When I first tweeted about this business idea, Dan (the guy whose newsletter I mentioned at the beginning) answered a bunch of questions in the replies.

Check out his response to a guy who asked about the best way to grow an email list:

Notice how much overlap there is between what he did and what I'm recommending?

Notice how it doesn't include "put up a landing page, keep writing blindly, and hope random people somehow start subscribing"?

Outreach, outreach, outreach. It works wonders.

Screw rejection.

What About Monetization?

You should be thinking about monetization from day one.

That's why I said to include at least 1 affiliate link per email even when you're just getting started.
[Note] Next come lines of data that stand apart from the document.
/-! ## 3. The confluent slope formula -/

/-- **THE CONFLUENT SLOPE FORMULA (all supports).**  Let `F = 1 + X^{d₁}S₁ + X^{d₂}S₂` be a real `3 × 3` three-letter
pencil with identity bottom letter on a support `(0, d₁, d₂)` off the three walls `d₂ = 2d₁`, `d₂ = 3d₁`, `2d₂ = 3d₁`
(so the ten triple sums are distinct), and suppose `det F` has a NINEFOLD root at `x₀ = 1` (total coalescence of the
Descartes-maximal nine positive roots).  Then, with `M = S₁ + S₂ = F(1) − 1` and `g(t) = det(t·1 + M) = t³ + tr M·t² + e₂(M)·t + det M`
(so `g(1) = det F(1) = 0`), the slope `g′(1) = 3 + 2·tr M + e₂(M)` is the universal rational function
`4200·d₁²d₂²(d₁² − d₁d₂ + d₂²) / ((d₂−2d₁)(d₂−3d₁)(2d₂−d₁)(2d₂−3d₁)(3d₂−d₁)(3d₂−2d₁))` of the support alone
(confluent Vandermonde kernel `c_e ∝ 1/∏(e − e′)` via `two_point_relation`, then elimination). [folklore] -/
theorem confluent_slope_formula (d₁ d₂ : ℕ) (S₁ S₂ : Matrix (Fin 3) (Fin 3) ℝ) (h0 : 0 < d₁) (h01 : d₁ < d₂)
    (hw2 : d₂ ≠ 2 * d₁) (hw3 : d₂ ≠ 3 * d₁) (hw32 : 2 * d₂ ≠ 3 * d₁)
    (h9 : (X - C 1) ^ 9 ∣
      (∑ l, (X : ℝ[X]) ^ (![0, d₁, d₂] : Fin 3 → ℕ) l • ((![1, S₁, S₂] : Fin 3 → Matrix (Fin 3) (Fin 3) ℝ) l).map C).det) :
    3 + 2 * (S₁ + S₂).trace
        + ((S₁ + S₂) 0 0 * (S₁ + S₂) 1 1 - (S₁ + S₂) 0 1 * (S₁ + S₂) 1 0
            + ((S₁ + S₂) 0 0 * (S₁ + S₂) 2 2 - (S₁ + S₂) 0 2 * (S₁ + S₂) 2 0)
            + ((S₁ + S₂) 1 1 * (S₁ + S₂) 2 2 - (S₁ + S₂) 1 2 * (S₁ + S₂) 2 1))
      = 4200 * (d₁ : ℝ) ^ 2 * (d₂ : ℝ) ^ 2 * ((d₁ : ℝ) ^ 2 - d₁ * d₂ + (d₂ : ℝ) ^ 2)
          / (((d₂ : ℝ) - 2 * d₁) * ((d₂ : ℝ) - 3 * d₁) * (2 * (d₂ : ℝ) - d₁) * (2 * (d₂ : ℝ) - 3 * d₁)
              * (3 * (d₂ : ℝ) - d₁) * (3 * (d₂ : ℝ) - 2 * d₁)) := by
  rw [det_pencil_eq_sum_ten] at h9
  have hcard : (Finset.univ : Finset (Fin 10)).card ≤ 9 + 1 := by rw [Finset.card_univ, Fintype.card_fin]
  -- real-number bookkeeping of the support
  have ha : (0 : ℝ) < d₁ := by exact_mod_cast h0
  have hab : (d₁ : ℝ) < d₂ := by exact_mod_cast h01
  have hw2' : (d₂ : ℝ) ≠ 2 * d₁ := by exact_mod_cast hw2
  have hw3' : (d₂ : ℝ) ≠ 3 * d₁ := by exact_mod_cast hw3
  have hw32' : 2 * (d₂ : ℝ) ≠ 3 * d₁ := by exact_mod_cast hw32
  have n_a : (d₁ : ℝ) ≠ 0 := ha.ne'
  have n_b : (d₂ : ℝ) ≠ 0 := (ha.trans hab).ne'
  have n_apb : (d₁ : ℝ) + d₂ ≠ 0 := by linarith
  have n_amb : (d₁ : ℝ) - d₂ ≠ 0 := by intro h; linarith
  have n_bma : (d₂ : ℝ) - d₁ ≠ 0 := by intro h; linarith
  have n_am2b : (d₁ : ℝ) - 2 * d₂ ≠ 0 := by intro h; linarith
  have n_am3b : (d₁ : ℝ) - 3 * d₂ ≠ 0 := by intro h; linarith
  have n_2am3b : 2 * (d₁ : ℝ) - 3 * d₂ ≠ 0 := by intro h; linarith
  have n_2amb : 2 * (d₁ : ℝ) - d₂ ≠ 0 := by intro h; apply hw2'; linarith
  have n_bm2a : (d₂ : ℝ) - 2 * d₁ ≠ 0 := by intro h; apply hw2'; linarith
  have n_bm3a : (d₂ : ℝ) - 3 * d₁ ≠ 0 := by intro h; apply hw3'; linarith
  have n_2bma : 2 * (d₂ : ℝ) - d₁ ≠ 0 := by intro h; linarith
  have n_2bm3a : 2 * (d₂ : ℝ) - 3 * d₁ ≠ 0 := by intro h; apply hw32'; linarith
  have n_2am3b' : 2 * (d₁ : ℝ) - 3 * d₂ ≠ 0 := n_2am3b
  have n_3bma : 3 * (d₂ : ℝ) - d₁ ≠ 0 := by intro h; linarith
  have n_3bm2a : 3 * (d₂ : ℝ) - 2 * d₁ ≠ 0 := by intro h; linarith
  -- the five confluence relations (coefficient of X^{d₁}, X^{d₂}, X^{2d₁}, X^{d₁+d₂}, X^{2d₂} against the constant 1)
  have R1 : 36 * (d₁ : ℝ) ^ 2 * (d₂ : ℝ) ^ 3 * ((d₁ : ℝ) + d₂) * (2 * (d₁ : ℝ) + d₂) * ((d₁ : ℝ) + 2 * d₂)
      + S₁.trace * (-4 * (d₁ : ℝ) ^ 2 * (d₂ : ℝ) ^ 2 * ((d₁ : ℝ) + d₂) * ((d₁ : ℝ) - d₂) * ((d₁ : ℝ) - 2 * d₂)
          * ((d₁ : ℝ) - 3 * d₂)) = 0 := by
    have h := two_point_relation' (Finset.univ : Finset (Fin 10)) _ _ h9 hcard (i₀ := 0) (i := 1)
      (Finset.mem_univ _) (Finset.mem_univ _) (by decide)
    convert h using 2 <;> simp [Fin.prod_univ_succ] <;> ring
  have R2 : 36 * (d₁ : ℝ) ^ 3 * (d₂ : ℝ) ^ 2 * ((d₁ : ℝ) + d₂) * (2 * (d₁ : ℝ) + d₂) * ((d₁ : ℝ) + 2 * d₂)
      + S₂.trace * (-4 * (d₁ : ℝ) ^ 2 * (d₂ : ℝ) ^ 2 * ((d₁ : ℝ) + d₂) * ((d₂ : ℝ) - d₁) * ((d₂ : ℝ) - 2 * d₁)
          * ((d₂ : ℝ) - 3 * d₁)) = 0 := by
    have h := two_point_relation' (Finset.univ : Finset (Fin 10)) _ _ h9 hcard (i₀ := 0) (i := 2)
      (Finset.mem_univ _) (Finset.mem_univ _) (by decide)
    convert h using 2 <;> simp [Fin.prod_univ_succ] <;> ring
  have R3 : 18 * (d₁ : ℝ) ^ 2 * (d₂ : ℝ) ^ 3 * ((d₁ : ℝ) + d₂) * (2 * (d₁ : ℝ) + d₂) * ((d₁ : ℝ) + 2 * d₂)
      + (S₁ 0 0 * S₁ 1 1 - S₁ 0 1 * S₁ 1 0 + (S₁ 0 0 * S₁ 2 2 - S₁ 0 2 * S₁ 2 0) + (S₁ 1 1 * S₁ 2 2 - S₁ 1 2 * S₁ 2 1))
        * (2 * (d₁ : ℝ) ^ 2 * (d₂ : ℝ) * (2 * (d₁ : ℝ) - d₂) * ((d₁ : ℝ) - d₂) ^ 2 * ((d₁ : ℝ) - 2 * d₂)
          * (2 * (d₁ : ℝ) - 3 * d₂)) = 0 := by
    have h := two_point_relation' (Finset.univ : Finset (Fin 10)) _ _ h9 hcard (i₀ := 0) (i := 3)
      (Finset.mem_univ _) (Finset.mem_univ _) (by decide)
    convert h using 2 <;> simp [Fin.prod_univ_succ] <;> ring
  have R4 : 36 * (d₁ : ℝ) ^ 3 * (d₂ : ℝ) ^ 3 * (2 * (d₁ : ℝ) + d₂) * ((d₁ : ℝ) + 2 * d₂)
      + (S₁ 0 0 * S₂ 1 1 + S₂ 0 0 * S₁ 1 1 - S₁ 0 1 * S₂ 1 0 - S₂ 0 1 * S₁ 1 0
          + (S₁ 0 0 * S₂ 2 2 + S₂ 0 0 * S₁ 2 2 - S₁ 0 2 * S₂ 2 0 - S₂ 0 2 * S₁ 2 0)
          + (S₁ 1 1 * S₂ 2 2 + S₂ 1 1 * S₁ 2 2 - S₁ 1 2 * S₂ 2 1 - S₂ 1 2 * S₁ 2 1))
        * (-((d₁ : ℝ) ^ 2) * (d₂ : ℝ) ^ 2 * ((d₁ : ℝ) - d₂) ^ 2 * ((d₂ : ℝ) - 2 * d₁) * ((d₁ : ℝ) - 2 * d₂)) = 0 := by
    have h := two_point_relation' (Finset.univ : Finset (Fin 10)) _ _ h9 hcard (i₀ := 0) (i := 4)
      (Finset.mem_univ _) (Finset.mem_univ _) (by decide)
    convert h using 2 <;> simp [Fin.prod_univ_succ] <;> ring
  have R5 : 18 * (d₁ : ℝ) ^ 3 * (d₂ : ℝ) ^ 2 * ((d₁ : ℝ) + d₂) * (2 * (d₁ : ℝ) + d₂) * ((d₁ : ℝ) + 2 * d₂)
      + (S₂ 0 0 * S₂ 1 1 - S₂ 0 1 * S₂ 1 0 + (S₂ 0 0 * S₂ 2 2 - S₂ 0 2 * S₂ 2 0) + (S₂ 1 1 * S₂ 2 2 - S₂ 1 2 * S₂ 2 1))
        * (2 * (d₁ : ℝ) * (d₂ : ℝ) ^ 2 * (2 * (d₂ : ℝ) - d₁) * ((d₂ : ℝ) - d₁) ^ 2 * (2 * (d₂ : ℝ) - 3 * d₁)
          * ((d₂ : ℝ) - 2 * d₁)) = 0 := by
    have h := two_point_relation' (Finset.univ : Finset (Fin 10)) _ _ h9 hcard (i₀ := 0) (i := 5)
      (Finset.mem_univ _) (Finset.mem_univ _) (by decide)
    convert h using 2 <;> simp [Fin.prod_univ_succ] <;> ring
  -- elimination
  have hD : ((d₂ : ℝ) - 2 * d₁) * ((d₂ : ℝ) - 3 * d₁) * (2 * (d₂ : ℝ) - d₁) * (2 * (d₂ : ℝ) - 3 * d₁)
      * (3 * (d₂ : ℝ) - d₁) * (3 * (d₂ : ℝ) - 2 * d₁) ≠ 0 := by
    apply_rules [mul_ne_zero]
  have h4 : (-4 : ℝ) ≠ 0 := by norm_num
  have h2 : (2 : ℝ) ≠ 0 := by norm_num
  have hB1 : -4 * (d₁ : ℝ) ^ 2 * (d₂ : ℝ) ^ 2 * ((d₁ : ℝ) + d₂) * ((d₁ : ℝ) - d₂) * ((d₁ : ℝ) - 2 * d₂)
      * ((d₁ : ℝ) - 3 * d₂) ≠ 0 :=
    mul_ne_zero (mul_ne_zero (mul_ne_zero (mul_ne_zero (mul_ne_zero (mul_ne_zero h4 (pow_ne_zero _ n_a))
      (pow_ne_zero _ n_b)) n_apb) n_amb) n_am2b) n_am3b
  have hB2 : -4 * (d₁ : ℝ) ^ 2 * (d₂ : ℝ) ^ 2 * ((d₁ : ℝ) + d₂) * ((d₂ : ℝ) - d₁) * ((d₂ : ℝ) - 2 * d₁)
      * ((d₂ : ℝ) - 3 * d₁) ≠ 0 :=
    mul_ne_zero (mul_ne_zero (mul_ne_zero (mul_ne_zero (mul_ne_zero (mul_ne_zero h4 (pow_ne_zero _ n_a))
      (pow_ne_zero _ n_b)) n_apb) n_bma) n_bm2a) n_bm3a
  have hB3 : 2 * (d₁ : ℝ) ^ 2 * (d₂ : ℝ) * (2 * (d₁ : ℝ) - d₂) * ((d₁ : ℝ) - d₂) ^ 2 * ((d₁ : ℝ) - 2 * d₂)
      * (2 * (d₁ : ℝ) - 3 * d₂) ≠ 0 :=
    mul_ne_zero (mul_ne_zero (mul_ne_zero (mul_ne_zero (mul_ne_zero (mul_ne_zero h2 (pow_ne_zero _ n_a))
      n_b) n_2amb) (pow_ne_zero _ n_amb)) n_am2b) n_2am3b
  have hB4 : -((d₁ : ℝ) ^ 2) * (d₂ : ℝ) ^ 2 * ((d₁ : ℝ) - d₂) ^ 2 * ((d₂ : ℝ) - 2 * d₁) * ((d₁ : ℝ) - 2 * d₂) ≠ 0 :=
    mul_ne_zero (mul_ne_zero (mul_ne_zero (mul_ne_zero (neg_ne_zero.mpr (pow_ne_zero _ n_a)) (pow_ne_zero _ n_b))
      (pow_ne_zero _ n_amb)) n_bm2a) n_am2b
  have hB5 : 2 * (d₁ : ℝ) * (d₂ : ℝ) ^ 2 * (2 * (d₂ : ℝ) - d₁) * ((d₂ : ℝ) - d₁) ^ 2 * (2 * (d₂ : ℝ) - 3 * d₁)
      * ((d₂ : ℝ) - 2 * d₁) ≠ 0 :=
    mul_ne_zero (mul_ne_zero (mul_ne_zero (mul_ne_zero (mul_ne_zero (mul_ne_zero h2 n_a)
      (pow_ne_zero _ n_b)) n_2bma) (pow_ne_zero _ n_bma)) n_2bm3a) n_bm2a
  have hB := mul_ne_zero (mul_ne_zero (mul_ne_zero (mul_ne_zero hB1 hB2) hB3) hB4) hB5
  set D : ℝ := ((d₂ : ℝ) - 2 * d₁) * ((d₂ : ℝ) - 3 * d₁) * (2 * (d₂ : ℝ) - d₁) * (2 * (d₂ : ℝ) - 3 * d₁)
      * (3 * (d₂ : ℝ) - d₁) * (3 * (d₂ : ℝ) - 2 * d₁) with hD_def
  set B₁ : ℝ := -4 * (d₁ : ℝ) ^ 2 * (d₂ : ℝ) ^ 2 * ((d₁ : ℝ) + d₂) * ((d₁ : ℝ) - d₂) * ((d₁ : ℝ) - 2 * d₂)
      * ((d₁ : ℝ) - 3 * d₂) with hB1_def
  set B₂ : ℝ := -4 * (d₁ : ℝ) ^ 2 * (d₂ : ℝ) ^ 2 * ((d₁ : ℝ) + d₂) * ((d₂ : ℝ) - d₁) * ((d₂ : ℝ) - 2 * d₁)
      * ((d₂ : ℝ) - 3 * d₁) with hB2_def
  set B₃ : ℝ := 2 * (d₁ : ℝ) ^ 2 * (d₂ : ℝ) * (2 * (d₁ : ℝ) - d₂) * ((d₁ : ℝ) - d₂) ^ 2 * ((d₁ : ℝ) - 2 * d₂)
      * (2 * (d₁ : ℝ) - 3 * d₂) with hB3_def
  set B₄ : ℝ := -((d₁ : ℝ) ^ 2) * (d₂ : ℝ) ^ 2 * ((d₁ : ℝ) - d₂) ^ 2 * ((d₂ : ℝ) - 2 * d₁) * ((d₁ : ℝ) - 2 * d₂)
    with hB4_def
  set B₅ : ℝ := 2 * (d₁ : ℝ) * (d₂ : ℝ) ^ 2 * (2 * (d₂ : ℝ) - d₁) * ((d₂ : ℝ) - d₁) ^ 2 * (2 * (d₂ : ℝ) - 3 * d₁)
      * ((d₂ : ℝ) - 2 * d₁) with hB5_def
  have key : ((3 + 2 * (S₁ + S₂).trace
        + ((S₁ + S₂) 0 0 * (S₁ + S₂) 1 1 - (S₁ + S₂) 0 1 * (S₁ + S₂) 1 0
            + ((S₁ + S₂) 0 0 * (S₁ + S₂) 2 2 - (S₁ + S₂) 0 2 * (S₁ + S₂) 2 0)
            + ((S₁ + S₂) 1 1 * (S₁ + S₂) 2 2 - (S₁ + S₂) 1 2 * (S₁ + S₂) 2 1))) * D
        - 4200 * (d₁ : ℝ) ^ 2 * (d₂ : ℝ) ^ 2 * ((d₁ : ℝ) ^ 2 - d₁ * d₂ + (d₂ : ℝ) ^ 2))
      * (B₁ * B₂ * B₃ * B₄ * B₅) = 0 := by
    linear_combination (norm := skip) (2 * D * B₂ * B₃ * B₄ * B₅) * R1 + (2 * D * B₁ * B₃ * B₄ * B₅) * R2
      + (D * B₁ * B₂ * B₄ * B₅) * R3 + (D * B₁ * B₂ * B₃ * B₅) * R4 + (D * B₁ * B₂ * B₃ * B₄) * R5
    simp only [hD_def, hB1_def, hB2_def, hB3_def, hB4_def, hB5_def, Matrix.trace_add, Matrix.add_apply]
    ring1
  have key2 := (mul_eq_zero.mp key).resolve_right hB
  rw [eq_div_iff hD]
  linarith [key2]


/-! ## 4. Chambers II and IV: the confluent nine is a middle-branch (pseudoline) contact -/

/-- Sign of the universal slope in chambers II (`2d₁ < d₂ < 3d₁`) and IV (`d₁ < d₂ < 3d₁/2`): NEGATIVE. [folklore] -/
theorem slope_formula_neg (d₁ d₂ : ℕ) (h0 : 0 < d₁)
    (hch : (d₁ < d₂ ∧ 2 * d₂ < 3 * d₁) ∨ (2 * d₁ < d₂ ∧ d₂ < 3 * d₁)) :
    4200 * (d₁ : ℝ) ^ 2 * (d₂ : ℝ) ^ 2 * ((d₁ : ℝ) ^ 2 - d₁ * d₂ + (d₂ : ℝ) ^ 2)
          / (((d₂ : ℝ) - 2 * d₁) * ((d₂ : ℝ) - 3 * d₁) * (2 * (d₂ : ℝ) - d₁) * (2 * (d₂ : ℝ) - 3 * d₁)
              * (3 * (d₂ : ℝ) - d₁) * (3 * (d₂ : ℝ) - 2 * d₁)) < 0 := by
  have ha : (0 : ℝ) < d₁ := by exact_mod_cast h0
  have h01 : d₁ < d₂ := by rcases hch with ⟨h, _⟩ | ⟨h, _⟩ <;> omega
  have hab : (d₁ : ℝ) < d₂ := by exact_mod_cast h01
  have hb : (0 : ℝ) < d₂ := ha.trans hab
  have hN : 0 < 4200 * (d₁ : ℝ) ^ 2 * (d₂ : ℝ) ^ 2 * ((d₁ : ℝ) ^ 2 - d₁ * d₂ + (d₂ : ℝ) ^ 2) := by
    have : 0 < (d₁ : ℝ) ^ 2 - d₁ * d₂ + (d₂ : ℝ) ^ 2 := by nlinarith [sq_nonneg ((d₁ : ℝ) - d₂)]
    positivity
  apply div_neg_of_pos_of_neg hN
  have p3 : 0 < 2 * (d₂ : ℝ) - d₁ := by linarith
  have p5 : 0 < 3 * (d₂ : ℝ) - d₁ := by linarith
  have p6 : 0 < 3 * (d₂ : ℝ) - 2 * d₁ := by linarith
  rcases hch with ⟨_, h2⟩ | ⟨h1, h2⟩
  · have h2' : 2 * (d₂ : ℝ) < 3 * d₁ := by exact_mod_cast h2
    have q1 : (d₂ : ℝ) - 2 * d₁ < 0 := by linarith
    have q2 : (d₂ : ℝ) - 3 * d₁ < 0 := by linarith
    have q4 : 2 * (d₂ : ℝ) - 3 * d₁ < 0 := by linarith
    have s12 : 0 < ((d₂ : ℝ) - 2 * d₁) * ((d₂ : ℝ) - 3 * d₁) := mul_pos_of_neg_of_neg q1 q2
    have s123 := mul_pos s12 p3
    have s1234 := mul_neg_of_pos_of_neg s123 q4
    have s12345 := mul_neg_of_neg_of_pos s1234 p5
    exact mul_neg_of_neg_of_pos s12345 p6
  · have h1' : 2 * (d₁ : ℝ) < d₂ := by exact_mod_cast h1
    have h2' : (d₂ : ℝ) < 3 * d₁ := by exact_mod_cast h2
    have q1 : 0 < (d₂ : ℝ) - 2 * d₁ := by linarith
    have q2 : (d₂ : ℝ) - 3 * d₁ < 0 := by linarith
    have q4 : 0 < 2 * (d₂ : ℝ) - 3 * d₁ := by linarith
    have s12 : ((d₂ : ℝ) - 2 * d₁) * ((d₂ : ℝ) - 3 * d₁) < 0 := mul_neg_of_pos_of_neg q1 q2
    have s123 := mul_neg_of_neg_of_pos s12 p3
    have s1234 := mul_neg_of_neg_of_pos s123 q4
    have s12345 := mul_neg_of_neg_of_pos s1234 p5
    exact mul_neg_of_neg_of_pos s12345 p6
It doesn't matter if those links don't add up to huge numbers. Be in a money-making mindset.

As you grow, think about sponsorships earlier than you think you should. Put up a simple page with sponsorship info on your site. Here's what Dan's looks like.

Skeptical of newsletter sponsorship dollars? Check out this response to my Twitter thread:

Even if you could only get a fraction of $1,650 per email, that's still a significant revenue stream. ($250 per email @ 5 emails per week = $1,250 per week. That's a salary.)

But don't stop at just sponsorships. Remember, you have an audience. Build stuff that helps them solve problems.

Create an online course. Link it up in every email. Run a big promotion 2x per year. Host a webinar for it monthly.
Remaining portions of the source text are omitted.